It’s ushered in on a kick drum that could seriously imperil a venue’s structural safety (hard hats as clubwear anybody?) and is quickly joined by hi-hat and a battery of FX that either enhance or play off that kick.
The overall effect, aside from that irresistible compulsion propelling you towards the floor, is to induce images of an adrenalised chase sequence in a particularly nightmarish dystopian sci-fi thriller – maybe movie producers as well as technoheads need to check this beast out?
Troubadour jumps straight in on a similar kick n hi-hat ticket, the kick bathed in some low end reverb to give it a slightly more muted impact which is something of a Trojan horse because the track is a guaranteed floor filler.
When the handclap FX land, they had this writer subconsciously chanting the tagline from an old 70s/ 80s classic – “We love the music, we like the disco sound, HEY!!!” – which I seem to remember Pop Will Eat Itself sampling for Can U Dig It a couple of decades ago (grebo techno anybody?).
In a sense this is the key to KUSP’s growing reputation – they are as shiny new and contemporary as their peers but also have their roots sufficiently anchored to the past to connect them to an older generation of clubbers as well.
Circulus gives a gentle press to the accelerator and propels the atmospherics back towards the dystopian – if Freedom Of Fear is a night time flight from the unknown or unseen then Circulus is a head-down sprint through a concrete sprawl in the blinding glare of a midday sun.
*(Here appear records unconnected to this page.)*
import Literature.Analysis.Calculus.LocalInverseOnCompact
import Mathlib.Analysis.Analytic.OfScalars
import Mathlib.Analysis.Calculus.SmoothSeries
import Mathlib.Analysis.Calculus.Deriv.MeanValue
import Mathlib.Analysis.Calculus.Deriv.Pow
import HarnessLib

/-!
# PreShockDoor [S] kit · Part G — calculus of the local equation of state `G(z) = ∑ⱼ cⱼ z^{j+1}`

Generic real power series `gSer c z = ∑' j, c j * z ^ (j + 1)` with `c 0 = 1` and
`|c j| ≤ A q ^ j`: summability and the tail bound `|G z - z| ≤ 2 A q r²` on `|z| ≤ r`
(`q r ≤ 1/2`), termwise derivative `G' = ∑ (j+1) cⱼ zʲ ≥ 1/2` on `(-r, r)` (`8 A q r ≤ 1`,
`q r ≤ 1/4`), strict monotonicity, smoothness (the series is the sum of the formal power series
`ofScalars ℝ (gcoef c)` of radius `≥ 2r`), and a `C^∞` inverse on `[G a, G b]` for
`[a, b] ⊂ (-r, r)` (globalised inverse function theorem along a compact set,
`Literature.Analysis.Calculus.exists_openPartialHomeomorph_contDiffOn_symm`).
decomp-a2c lens-1 g41; 0 sorry.
-/

noncomputable section

namespace Summit.AtomisticToContinuum.HydrodynamicLimit.Theorems.PreShockDoor

open Set Filter Topology
open scoped NNReal ENNReal ContDiff

/-! ## The series and its coefficients -/

/-- `G(z) = ∑ⱼ cⱼ z^{j+1}`. -/
def gSer (c : ℕ → ℝ) (z : ℝ) : ℝ := ∑' j, c j * z ^ (j + 1)

/-- The termwise derivative `G'(z) = ∑ⱼ (j+1) cⱼ zʲ`. -/
def gDer (c : ℕ → ℝ) (z : ℝ) : ℝ := ∑' j : ℕ, ((j : ℝ) + 1) * c j * z ^ j

/-- The shifted coefficient sequence `(0, c₀, c₁, …)`. -/
def gcoef (c : ℕ → ℝ) (n : ℕ) : ℝ := if n = 0 then 0 else c (n - 1)

/-- `gcoef c 0 = 0`. [folklore] -/
theorem gcoef_zero (c : ℕ → ℝ) : gcoef c 0 = 0 := by simp [gcoef]

/-- `gcoef c (j+1) = c j`. [folklore] -/
theorem gcoef_succ (c : ℕ → ℝ) (j : ℕ) : gcoef c (j + 1) = c j := by simp [gcoef]

section Bounds

variable {c : ℕ → ℝ} {A q r : ℝ}

/-- Termwise bound `|cⱼ z^{j+1}| ≤ A r (q r)ʲ` for `|z| ≤ r`. -/
theorem abs_term_le (hc : ∀ j, |c j| ≤ A * q ^ j) (hq : 0 ≤ q) (_hr : 0 ≤ r) {z : ℝ}
    (hz : |z| ≤ r) (j : ℕ) : |c j * z ^ (j + 1)| ≤ A * r * (q * r) ^ j := by
  have hA : 0 ≤ A := le_trans (abs_nonneg _) ((hc 0).trans_eq (by simp))
  rw [abs_mul, abs_pow]
  calc |c j| * |z| ^ (j + 1) ≤ (A * q ^ j) * r ^ (j + 1) := by
        gcongr
        exact hc j
    _ = A * r * (q * r) ^ j := by rw [mul_pow]; ring

/-- The series is summable for `|z| ≤ r`, `q r < 1`. -/
theorem summable_term (hc : ∀ j, |c j| ≤ A * q ^ j) (hq : 0 ≤ q) (hr : 0 ≤ r) (hqr : q * r < 1)
    {z : ℝ} (hz : |z| ≤ r) : Summable fun j => c j * z ^ (j + 1) :=
  Summable.of_norm_bounded
    ((summable_geometric_of_lt_one (mul_nonneg hq hr) hqr).mul_left (A * r))
    fun j => (Real.norm_eq_abs _).trans_le (abs_term_le hc hq hr hz j)

/-- **Tail bound** `|G z - z| ≤ 2 A q r²` for `|z| ≤ r`, `q r ≤ 1/2` (`c₀ = 1`). -/
theorem abs_gSer_sub_le (hc0 : c 0 = 1) (hc : ∀ j, |c j| ≤ A * q ^ j) (hq : 0 ≤ q) (hr : 0 ≤ r)
    (hqr : q * r ≤ 1 / 2) {z : ℝ} (hz : |z| ≤ r) : |gSer c z - z| ≤ 2 * A * q * r ^ 2 := by
  have hA : 0 ≤ A := le_trans (abs_nonneg _) ((hc 0).trans_eq (by simp))
  have hqr1 : q * r < 1 := by linarith
  have hs := summable_term hc hq hr hqr1 hz
  rw [gSer, hs.tsum_eq_zero_add, hc0, one_mul, zero_add, pow_one, add_sub_cancel_left]
  have hgeo : HasSum (fun j : ℕ => A * r * (q * r) ^ (j + 1)) (A * r * (q * r) / (1 - q * r)) := by
    have h := (hasSum_geometric_of_lt_one (mul_nonneg hq hr) hqr1).mul_left (A * r * (q * r))
    rw [div_eq_mul_inv]
    refine h.congr_fun fun j => ?_
    rw [pow_succ]; ring
  have htail : |∑' j, c (j + 1) * z ^ (j + 1 + 1)| ≤ A * r * (q * r) / (1 - q * r) := by
    refine (Real.norm_eq_abs _).symm.trans_le (tsum_of_norm_bounded hgeo fun j => ?_)
    exact (Real.norm_eq_abs _).trans_le (abs_term_le hc hq hr hz (j + 1))
  refine htail.trans ?_
  rw [div_le_iff₀ (by linarith)]
  have h1 : 0 ≤ A * r * (q * r) := by positivity
  nlinarith

/-- `G 0 = 0`. -/
theorem gSer_zero (c : ℕ → ℝ) : gSer c 0 = 0 := by
  simp [gSer]

end Bounds

/-! ## Termwise differentiation -/

section Deriv

variable {c : ℕ → ℝ} {A q r : ℝ}

/-- `(j+1) xʲ ≤ (2x)ʲ`-type bound: `(j + 1) ≤ 2ʲ`. -/
theorem succ_le_two_pow (j : ℕ) : ((j : ℝ) + 1) ≤ (2 : ℝ) ^ j := by
  have h : j + 1 ≤ 2 ^ j := Nat.lt_two_pow_self
  exact_mod_cast h

/-- **Termwise derivative**: on `(-r, r)` with `q r ≤ 1/4`, `G` has derivative `G'`. -/
theorem hasDerivAt_gSer (hc : ∀ j, |c j| ≤ A * q ^ j) (hq : 0 ≤ q) (hr : 0 < r)
    (hqr : q * r ≤ 1 / 4) {y : ℝ} (hy : y ∈ Ioo (-r) r) :
    HasDerivAt (gSer c) (gDer c y) y := by
  have hA : 0 ≤ A := le_trans (abs_nonneg _) ((hc 0).trans_eq (by simp))
  have h2qr : 2 * (q * r) < 1 := by linarith
  -- summable bounds `u j = A (2 q r)ʲ`
  have hu : Summable fun j : ℕ => A * (2 * (q * r)) ^ j :=
    (summable_geometric_of_lt_one (by positivity) h2qr).mul_left A
  have hderiv : ∀ (j : ℕ), ∀ z ∈ Ioo (-r) r,
      HasDerivAt (fun z => c j * z ^ (j + 1)) (((j : ℝ) + 1) * c j * z ^ j) z := by
    intro j z _
    have h := (hasDerivAt_pow (j + 1) z).const_mul (c j)
    simp only [Nat.add_sub_cancel, Nat.cast_add, Nat.cast_one] at h
    exact h.congr_deriv (by ring)
  have hbound : ∀ (j : ℕ), ∀ z ∈ Ioo (-r) r, ‖((j : ℝ) + 1) * c j * z ^ j‖ ≤ A * (2 * (q * r)) ^ j := by
    intro j z hz
    have hz' : |z| ≤ r := abs_le.2 ⟨hz.1.le, hz.2.le⟩
    rw [Real.norm_eq_abs, abs_mul, abs_mul, abs_pow, abs_of_nonneg (by positivity : (0:ℝ) ≤ (j:ℝ) + 1)]
    calc ((j : ℝ) + 1) * |c j| * |z| ^ j ≤ (2 : ℝ) ^ j * (A * q ^ j) * r ^ j := by
          gcongr
          · exact succ_le_two_pow j
          · exact hc j
      _ = A * (2 * (q * r)) ^ j := by rw [mul_pow, mul_pow]; ring
  have h0 : (0 : ℝ) ∈ Ioo (-r) r := ⟨by linarith, hr⟩
  have hs0 : Summable fun j => c j * (0 : ℝ) ^ (j + 1) := by simp [summable_zero]
  have h := hasDerivAt_tsum_of_isPreconnected hu isOpen_Ioo isPreconnected_Ioo hderiv hbound h0 hs0 hy
  rw [show gSer c = fun z => ∑' (n : ℕ), c n * z ^ (n + 1) from rfl, gDer]
  exact h

/-- **Lower bound on the derivative**: `G'(y) ≥ 1 - 4 A q r` on `(-r, r)` (`c₀ = 1`, `q r ≤ 1/4`). -/
theorem gDer_ge (hc0 : c 0 = 1) (hc : ∀ j, |c j| ≤ A * q ^ j) (hq : 0 ≤ q) (hr : 0 < r)
    (hqr : q * r ≤ 1 / 4) {y : ℝ} (hy : y ∈ Ioo (-r) r) : 1 - 4 * A * q * r ≤ gDer c y := by
  have hA : 0 ≤ A := le_trans (abs_nonneg _) ((hc 0).trans_eq (by simp))
  have h2qr : 2 * (q * r) < 1 := by linarith
  have hy' : |y| ≤ r := abs_le.2 ⟨hy.1.le, hy.2.le⟩
  have hterm : ∀ j : ℕ, |((j : ℝ) + 1) * c j * y ^ j| ≤ A * (2 * (q * r)) ^ j := by
    intro j
    rw [abs_mul, abs_mul, abs_pow, abs_of_nonneg (by positivity : (0:ℝ) ≤ (j:ℝ) + 1)]
    calc ((j : ℝ) + 1) * |c j| * |y| ^ j ≤ (2 : ℝ) ^ j * (A * q ^ j) * r ^ j := by
          gcongr
          · exact succ_le_two_pow j
          · exact hc j
      _ = A * (2 * (q * r)) ^ j := by rw [mul_pow, mul_pow]; ring
  have hs : Summable fun j : ℕ => ((j : ℝ) + 1) * c j * y ^ j :=
    Summable.of_norm_bounded ((summable_geometric_of_lt_one (by positivity) h2qr).mul_left A)
      fun j => (Real.norm_eq_abs _).trans_le (hterm j)
  rw [gDer, hs.tsum_eq_zero_add]
  simp only [Nat.cast_zero, zero_add, one_mul, hc0, pow_zero]
  have hgeo : HasSum (fun j : ℕ => A * (2 * (q * r)) ^ (j + 1)) (A * (2 * (q * r)) / (1 - 2 * (q * r))) := by
    have h := (hasSum_geometric_of_lt_one (by positivity) h2qr).mul_left (A * (2 * (q * r)))
    rw [div_eq_mul_inv]
    refine h.congr_fun fun j => ?_
    rw [pow_succ]; ring
  have htail : |∑' j : ℕ, (((j + 1 : ℕ) : ℝ) + 1) * c (j + 1) * y ^ (j + 1)| ≤
      A * (2 * (q * r)) / (1 - 2 * (q * r)) := by
    refine (Real.norm_eq_abs _).symm.trans_le (tsum_of_norm_bounded hgeo fun j => ?_)
    exact (Real.norm_eq_abs _).trans_le (hterm (j + 1))
  have hle : A * (2 * (q * r)) / (1 - 2 * (q * r)) ≤ 4 * A * q * r := by
    rw [div_le_iff₀ (by linarith)]
    have : 0 ≤ A * (q * r) := by positivity
    nlinarith
  have := neg_abs_le (∑' j : ℕ, (((j + 1 : ℕ) : ℝ) + 1) * c (j + 1) * y ^ (j + 1))
  push_cast at this htail ⊢
  linarith

/-- `G` is continuous on `(-r, r)`. -/
theorem continuousOn_gSer (hc : ∀ j, |c j| ≤ A * q ^ j) (hq : 0 ≤ q) (hr : 0 < r)
    (hqr : q * r ≤ 1 / 4) : ContinuousOn (gSer c) (Ioo (-r) r) := fun _ hy =>
  (hasDerivAt_gSer hc hq hr hqr hy).continuousAt.continuousWithinAt

/-- **`G` is strictly increasing on `(-r, r)`** when `8 A q r ≤ 1` (then `G' ≥ 1/2`). -/
theorem strictMonoOn_gSer (hc0 : c 0 = 1) (hc : ∀ j, |c j| ≤ A * q ^ j) (hq : 0 ≤ q) (hr : 0 < r)
    (hqr : q * r ≤ 1 / 4) (hAqr : 8 * A * q * r ≤ 1) : StrictMonoOn (gSer c) (Ioo (-r) r) := by
  refine strictMonoOn_of_deriv_pos (convex_Ioo _ _) (continuousOn_gSer hc hq hr hqr) fun y hy => ?_
  rw [interior_Ioo] at hy
  rw [(hasDerivAt_gSer hc hq hr hqr hy).deriv]
  have := gDer_ge hc0 hc hq hr hqr hy
  linarith

end Deriv

/-! ## Smoothness: the series is the sum of a formal power series of radius `≥ 2r` -/

section Smooth

variable {c : ℕ → ℝ} {A q r : ℝ}

/-- Radius bound: if `q ρ ≤ 1` then `ρ ≤ radius (ofScalars ℝ (gcoef c))`. -/
theorem le_radius_gcoef (hc : ∀ j, |c j| ≤ A * q ^ j) (hq : 0 ≤ q) {ρ : ℝ≥0} (hqρ : q * ρ ≤ 1) :
    (ρ : ℝ≥0∞) ≤ (FormalMultilinearSeries.ofScalars ℝ (gcoef c)).radius := by
  have hA : 0 ≤ A := le_trans (abs_nonneg _) ((hc 0).trans_eq (by simp))
  refine FormalMultilinearSeries.le_radius_of_bound _ (A * ρ) fun n => ?_
  rw [FormalMultilinearSeries.ofScalars_norm]
  cases n with
  | zero => simp [gcoef_zero]; positivity
  | succ j =>
    rw [gcoef_succ, Real.norm_eq_abs]
    calc |c j| * (ρ : ℝ) ^ (j + 1) ≤ (A * q ^ j) * (ρ : ℝ) ^ (j + 1) := by
          gcongr; exact hc j
      _ = A * ρ * (q * ρ) ^ j := by rw [mul_pow]; ring
      _ ≤ A * ρ * 1 := by
          gcongr
          exact pow_le_one₀ (by positivity) hqρ
      _ = A * ρ := mul_one _

/-- On `|z| ≤ r` (`q r < 1`) the formal power series sums to `G`. -/
theorem ofScalarsSum_gcoef_eq (hc : ∀ j, |c j| ≤ A * q ^ j) (hq : 0 ≤ q) (hr : 0 ≤ r)
    (hqr : q * r < 1) {z : ℝ} (hz : |z| ≤ r) :
    FormalMultilinearSeries.ofScalarsSum (E := ℝ) (gcoef c) z = gSer c z := by
  rw [FormalMultilinearSeries.ofScalars_sum_eq]
  simp only [smul_eq_mul]
  rw [tsum_eq_zero_add']
  · simp only [gcoef_zero, zero_mul, zero_add, gcoef_succ, gSer]
  · simp only [gcoef_succ]
    exact summable_term hc hq hr hqr hz

/-- **`G` is `C^∞` on `(-r, r)`** when `2 q r ≤ 1`. -/
theorem contDiffOn_gSer (hc : ∀ j, |c j| ≤ A * q ^ j) (hq : 0 ≤ q) (hr : 0 < r)
    (hqr : q * r ≤ 1 / 4) : ContDiffOn ℝ ∞ (gSer c) (Ioo (-r) r) := by
  intro y hy
  -- radius ≥ 2r
  set ρ : ℝ≥0 := ⟨2 * r, by positivity⟩ with hρ
  have hqρ : q * (ρ : ℝ) ≤ 1 := by
    show q * (2 * r) ≤ 1
    linarith
  have hrad := le_radius_gcoef (c := c) hc hq hqρ
  have hpos : 0 < (FormalMultilinearSeries.ofScalars ℝ (gcoef c)).radius :=
    lt_of_lt_of_le (by exact_mod_cast (show (0 : ℝ≥0) < ρ from by
      rw [hρ]; exact_mod_cast (show (0:ℝ) < 2 * r by positivity))) hrad
  have hball := (FormalMultilinearSeries.ofScalars ℝ (gcoef c)).hasFPowerSeriesOnBall hpos
  have hyball : y ∈ Metric.eball (0 : ℝ) (FormalMultilinearSeries.ofScalars ℝ (gcoef c)).radius := by
    refine Metric.mem_eball.2 (lt_of_lt_of_le ?_ hrad)
    rw [edist_lt_coe]
    rw [← NNReal.coe_lt_coe, coe_nndist, Real.dist_eq, sub_zero, hρ]
    show |y| < 2 * r
    have := abs_lt.2 ⟨hy.1, hy.2⟩
    linarith
  have han : AnalyticAt ℝ (FormalMultilinearSeries.ofScalarsSum (E := ℝ) (gcoef c)) y :=
    hball.analyticAt_of_mem hyball
  have hcd : ContDiffAt ℝ ∞ (FormalMultilinearSeries.ofScalarsSum (E := ℝ) (gcoef c)) y :=
    han.contDiffAt
  -- the two functions agree near `y`
  have heq : FormalMultilinearSeries.ofScalarsSum (E := ℝ) (gcoef c) =ᶠ[𝓝 y] gSer c := by
    filter_upwards [isOpen_Ioo.mem_nhds hy] with z hz
    exact ofScalarsSum_gcoef_eq hc hq hr.le (by linarith) (abs_le.2 ⟨hz.1.le, hz.2.le⟩)
  exact (hcd.congr_of_eventuallyEq heq.symm).contDiffWithinAt

end Smooth

/-! ## The smooth inverse along a compact interval -/

section Inverse

variable {c : ℕ → ℝ} {A q r : ℝ}

/-- **Smooth inverse of `G` on `[G a, G b]`** for `[a, b] ⊂ (-r, r)`: there is `Ginv : ℝ → ℝ`,
`C^∞` on `Icc (G a) (G b)`, with `Ginv (G z) = z` on a neighbourhood of `[a, b]` inside
`(-r, r)`, in particular on `[a, b]`. -/
theorem exists_smooth_inverse (hc0 : c 0 = 1) (hc : ∀ j, |c j| ≤ A * q ^ j) (hq : 0 ≤ q)
    (hr : 0 < r) (hqr : q * r ≤ 1 / 4) (hAqr : 8 * A * q * r ≤ 1) {a b : ℝ} (hab : a ≤ b)
    (ha : -r < a) (hb : b < r) :
    ∃ Ginv : ℝ → ℝ, ContDiffOn ℝ ∞ Ginv (Icc (gSer c a) (gSer c b)) ∧
      ∀ z ∈ Icc a b, Ginv (gSer c z) = z := by
  have hU : IsOpen (Ioo (-r) r) := isOpen_Ioo
  have hKU : Icc a b ⊆ Ioo (-r) r := fun z hz => ⟨lt_of_lt_of_le ha hz.1, lt_of_le_of_lt hz.2 hb⟩
  have hcd := contDiffOn_gSer hc hq hr hqr
  have hmono := strictMonoOn_gSer hc0 hc hq hr hqr hAqr
  have hder : ∀ x ∈ Ioo (-r) r, ∃ f' : ℝ ≃L[ℝ] ℝ, HasFDerivAt (gSer c) (f' : ℝ →L[ℝ] ℝ) x := by
    intro x hx
    have hd := hasDerivAt_gSer hc hq hr hqr hx
    have hpos : gDer c x ≠ 0 := by
      have := gDer_ge hc0 hc hq hr hqr hx
      have hA : 0 ≤ A := le_trans (abs_nonneg _) ((hc 0).trans_eq (by simp))
      intro h0; rw [h0] at this; nlinarith
    exact ⟨_, hd.hasFDerivAt_equiv hpos⟩
  obtain ⟨e, hecoe, hKe, heU, hsymm⟩ :=
    Literature.Analysis.Calculus.exists_openPartialHomeomorph_contDiffOn_symm (𝕂 := ℝ)
      (n := (∞ : WithTop ℕ∞)) (by simp) hU hKU isCompact_Icc hcd hder
      ((hmono.injOn).mono hKU)
  refine ⟨e.symm, hsymm.mono ?_, fun z hz => ?_⟩
  · -- `[G a, G b] ⊆ G '' [a, b] ⊆ e.target`
    intro w hw
    have hcont : ContinuousOn (gSer c) (Icc a b) := hcd.continuousOn.mono hKU
    obtain ⟨z, hz, rfl⟩ := intermediate_value_Icc hab hcont hw
    rw [← hecoe]
    exact e.map_source (hKe hz)
  · have := e.left_inv (hKe hz)
    rwa [hecoe] at this

end Inverse

end Summit.AtomisticToContinuum.HydrodynamicLimit.Theorems.PreShockDoor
Regardless of the images it paints, it’s another bomb for the Big Room that is going to be a mainstay of many a jock’s set when (if?) we finally shake off restrictions and start partying once more.
Xerox is a slightly more subtle animal that nonetheless stays floor-friendly, but which distinguishes itself from the rest of the EP by pushing a mutated whispered vocal line to the front of the mix, a welcome addition if you’re listening to the EP as a whole in downtime rather than losing it to individual tracks on a night out.
Fictus is a metronomic crowd pleaser that somewhat bizarrely had this writer imagining that this is how Autobahn may have sounded if Kraftwerk were making that particular classic today because it’s all in the atmospherics (there’s that word again!!!).
Hopefully it won’t be too long before there is a return to gigging and it’s a cast-iron certainty that KUSP will be at the very top of a lot of clubs “wanted” lists so a North Wales date is pretty much guaranteed – watch this space!!!